Someone who looks like this shouldn’t be so weak.
Someone who looks like this shouldn’t die this way.
An Initiative doctor steps from the building, his white coat flying behind him. “What is this?” he yells at us. “Get off of my sidewalk, you filthy pigs!”
The crowd parts and the doctor gets a look at the boy.
I have seen bloody. I have seen gruesome. I’ve even seen a man??
?s insides hanging from his open gut. But the twelve gashes carved into the boy’s wrist are the worst thing I have ever seen. The boy did this to himself.
“Can you save him?” I look up at the doctor, my fingers skimming the boy’s pale forehead. He is clammy, like wax.
“This is a waste of my time!” The doctor pulls a scanner from his coat and reads the boy’s Catalogue Number.
“Zephyr James. Essential Citizen. Seventeen. Blood type AB negative.” The doctor’s face falls. There is no longer boredom in his eyes—there is pure terror.
“Essential?” asks the dark-haired girl. She is leaning over me, staring at the boy like she is furious she is about to lose him, like this boy is everything to her. “He’s not Essential,” she says. “He’s just a Ward.”
Essential. Essential means important. No Ward has ever been important.
No Ward could make an Initiative doctor so afraid.

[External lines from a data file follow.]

import Summits.KontsevichZagierPeriods.KontsevichZagierPeriods.Theorems.MzvKernelInKZTwoPosetsDefs
import Literature.NumberTheory.Transcendental.MultipleZetaValuesDimBoundProofs
import Mathlib.LinearAlgebra.Dimension.OrzechProperty
import Mathlib.LinearAlgebra.LinearIndependent.Lemmas

/-!
# `MzvKernelInKZ` (stmt-KontsevichZagierPeriods-3914), line two-posets-interior-landen:
# Hoffman independence from Zagier's conjecture and Brown's theorem

Stub `stub_hoffmanIndependentOfZagier` of the lead's skeleton: the transcendence bridge
`ZagierConjecture → hoffmanSpan_eq_mzvSpace → HoffmanIndependent`.

`HoffmanIndependent` (vocabulary of the line, `MzvKernelInKZTwoPosetsDefs`) is the `ℚ`-linear
independence, inside `ℝ`, of ALL real Hoffman values `ζ(s)`, `s ∈ {2,3}^×` (all weights at once,
the empty index giving `ζ(∅) = 1`). It is open, but it follows by linear algebra from the two
named transcendence inputs of the tree:

* Zagier's conjecture `ZagierConjecture = ZagierDimensionConjecture ∧ MZVWeightGradingConjecture`
  (Zagier, ECM 1992, §9; Goncharov, ECM 2000, Conjecture 1.1): `dim_ℚ 𝒵_n = d_n` for every weight
  `n`, and the weight spaces `𝒵_n = mzvSpace n ⊆ ℝ` form a direct sum (`iSupIndep mzvSpace`);
* Brown's theorem `hoffmanSpan_eq_mzvSpace` (Brown, *Mixed Tate motives over ℤ*, Ann. of Math. 175
  (2012), Theorem 1.1): the Hoffman values of weight `n` span `𝒵_n`.

Proof. Fix a weight `n`. The Hoffman indices of weight `n` form a finite type of cardinality
`d_n = zagierDim n` (`finite_hoffman`, `zagierDim_eq_card_hoffman_holds`); their values span
`hoffmanSpan n = mzvSpace n` (Brown), a space of `finrank` `d_n` (Zagier); `d_n` vectors spanning a
space of dimension `d_n` are linearly independent (`linearIndependent_iff_card_eq_finrank_span`).
Across weights, the spans of the weight-wise families sit inside the `mzvSpace n`, which are
independent subspaces (grading conjecture), so the `Σ`-family over all weights is independent
(`linearIndependent_iUnion_finite`); finally `{s // IsHoffman s}` embeds into
`Σ n, {s // IsHoffman s ∧ weight s = n}` by `s ↦ ⟨weight s, s⟩`, compatibly with the values.

No new definitions; imports: the line's vocabulary `MzvKernelInKZTwoPosetsDefs` (for
`HoffmanIndependent`), `MultipleZetaValuesDimBoundProofs`
(`finite_hoffman`, `zagierDim_eq_card_hoffman_holds`), and Mathlib linear algebra
(`OrzechProperty`: `linearIndependent_iff_card_eq_finrank_span`; `LinearIndependent.Lemmas`:
`linearIndependent_iUnion_finite`).
-/

noncomputable section

namespace Summit.KontsevichZagierPeriods.MzvKernelInKZ.TwoPosets

open Set MeasureTheory
open Literature.NumberTheory.Transcendental
open Summit.KontsevichZagierPeriods.MzvKernelInKZ.Negative

/-! ## One weight at a time -/

/-- The Hoffman span of weight `n` is the span of the range of the family `s ↦ ζ(s)` indexed by
the Hoffman indices of weight `n` (the same set of generators, written as a range; cf.
`hoffmanSpan_eq_span_range` in `MultipleZetaValuesHoffmanProofs`). -/
theorem span_range_multipleZeta_hoffman (n : ℕ) :
    Submodule.span ℚ (Set.range
      fun s : {s : List ℕ // MZV.IsHoffman s ∧ MZV.weight s = n} => multipleZeta s.1) =
      hoffmanSpan n := by
  unfold hoffmanSpan
  congr 1
  ext x
  simp only [Set.mem_setOf_eq, Set.mem_range, Subtype.exists, exists_prop]
  constructor
  · rintro ⟨s, ⟨hs, hw⟩, rfl⟩
    exact ⟨s, hs, hw, rfl⟩
  · rintro ⟨s, hs, hw, rfl⟩
    exact ⟨s, ⟨hs, hw⟩, rfl⟩

/-- **Per weight.** Under Zagier's dimension conjecture (`dim_ℚ 𝒵_n = d_n`) and Brown's theorem
(the Hoffman values of weight `n` span `𝒵_n`), the `d_n` real Hoffman values of weight `n` are
`ℚ`-linearly independent: a finite family of `d_n` vectors spanning a space of dimension `d_n` is
linearly independent. (The count `#{s ∈ {2,3}^× : |s| = n} = d_n` is
`zagierDim_eq_card_hoffman_holds`.) -/
theorem linearIndependent_multipleZeta_hoffman_weight (hZ : ZagierDimensionConjecture)
    (hB : hoffmanSpan_eq_mzvSpace) (n : ℕ) :
    LinearIndependent ℚ
      fun s : {s : List ℕ // MZV.IsHoffman s ∧ MZV.weight s = n} => multipleZeta s.1 := by
  haveI := finite_hoffman n
  letI := Fintype.ofFinite {s : List ℕ // MZV.IsHoffman s ∧ MZV.weight s = n}
  rw [linearIndependent_iff_card_eq_finrank_span]
  unfold Set.finrank
  rw [span_range_multipleZeta_hoffman, hB n, hZ n, zagierDim_eq_card_hoffman_holds n,
    Nat.card_eq_fintype_card]

/-! ## Across weights -/

/-- **Across weights.** Under the weight-grading conjecture (`iSupIndep mzvSpace`: the weight
spaces `𝒵_n ⊆ ℝ` form a direct sum), the spans of the weight-wise Hoffman families — each
contained in its `𝒵_n` (a Hoffman index is admissible) — form an independent family of
`ℚ`-subspaces of `ℝ`. -/
theorem iSupIndep_span_multipleZeta_hoffman (hG : MZVWeightGradingConjecture) :
    iSupIndep fun n => Submodule.span ℚ (Set.range
      fun s : {s : List ℕ // MZV.IsHoffman s ∧ MZV.weight s = n} => multipleZeta s.1) :=
  hG.mono fun n => (span_range_multipleZeta_hoffman n).le.trans (hoffmanSpan_le_mzvSpace n)

/-- **All weights, `Σ`-indexed.** Under Zagier's conjecture (dimension ∧ grading) and Brown's
theorem, the family of real Hoffman values indexed by `Σ n, {Hoffman indices of weight n}` is
`ℚ`-linearly independent: weight-wise independent families whose spans are independent
subspaces (`linearIndependent_iUnion_finite`). -/
theorem linearIndependent_multipleZeta_hoffman_sigma (hZ : ZagierConjecture)
    (hB : hoffmanSpan_eq_mzvSpace) :
    LinearIndependent ℚ
      fun ji : Σ n, {s : List ℕ // MZV.IsHoffman s ∧ MZV.weight s = n} =>
        multipleZeta ji.2.1 :=
  linearIndependent_iUnion_finite
    (f := fun n (s : {s : List ℕ // MZV.IsHoffman s ∧ MZV.weight s = n}) => multipleZeta s.1)
    (linearIndependent_multipleZeta_hoffman_weight hZ.1 hB)
    fun _ _ _ hit => (iSupIndep_span_multipleZeta_hoffman hZ.2).disjoint_biSup hit

/-! ## The stub -/

/-- **Zagier's conjecture and Brown's theorem give Hoffman independence.** If
`dim_ℚ 𝒵_n = d_n` for all `n` and the weight spaces `𝒵_n ⊆ ℝ` form a direct sum (Zagier's
conjecture, ECM 1992 §9; Goncharov's Conjecture 1.1), and the Hoffman values of each weight span
that weight space (Brown 2012, Theorem 1.1), then all real Hoffman values `ζ(s)`, `s ∈ {2,3}^×`,
are `ℚ`-linearly independent. Linear algebra: per weight, `d_n` spanning vectors of a
`d_n`-dimensional space are independent; across weights, independent subspaces; transport along
`s ↦ ⟨|s|, s⟩ : {2,3}^× ↪ Σ n, {s ∈ {2,3}^× : |s| = n}`. -/
theorem stub_hoffmanIndependentOfZagier :
    ZagierConjecture → hoffmanSpan_eq_mzvSpace → HoffmanIndependent := by
  intro hZ hB
  -- the weight-graded reindexing of the Hoffman indices
  let e : {s : List ℕ // MZV.IsHoffman s} →
      Σ n, {s : List ℕ // MZV.IsHoffman s ∧ MZV.weight s = n} :=
    fun s => ⟨MZV.weight s.1, ⟨s.1, s.2, rfl⟩⟩
  have he : Function.Injective e :=
    Function.Injective.of_comp
      (f := fun ji : Σ n, {s : List ℕ // MZV.IsHoffman s ∧ MZV.weight s = n} => ji.2.1)
      Subtype.val_injective
  exact (linearIndependent_multipleZeta_hoffman_sigma hZ hB).comp e he

end Summit.KontsevichZagierPeriods.MzvKernelInKZ.TwoPosets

I don’t know why I even care.
But I do.
The doctor stares past us, as if he is trying to piece together the puzzle. But the boy suddenly moans, and the doctor rushes back into the hospital.
He appears again, two nurses flanking his sides. “He still has his Pin, at least. Get him inside!” he shouts. “And the rest of you, get off my sidewalk!”
I feel the boy’s body growing cold. He seems so helpless, so horribly alone. I cannot bring myself to leave him. What makes him Essential? What makes him different from the rest of us standing around him? I know my blood is type O. My mother had all of us tested. “Scan me!” I shout.
The doctor stops, turns slowly. “What?”
I stand up and cross the sidewalk in two strides. My hands are coated with the boy’s blood. “I said scan me. My number.” He doesn’t move, so I reach out and yank the scanner from his hand, hold it to my forehead, and press the button.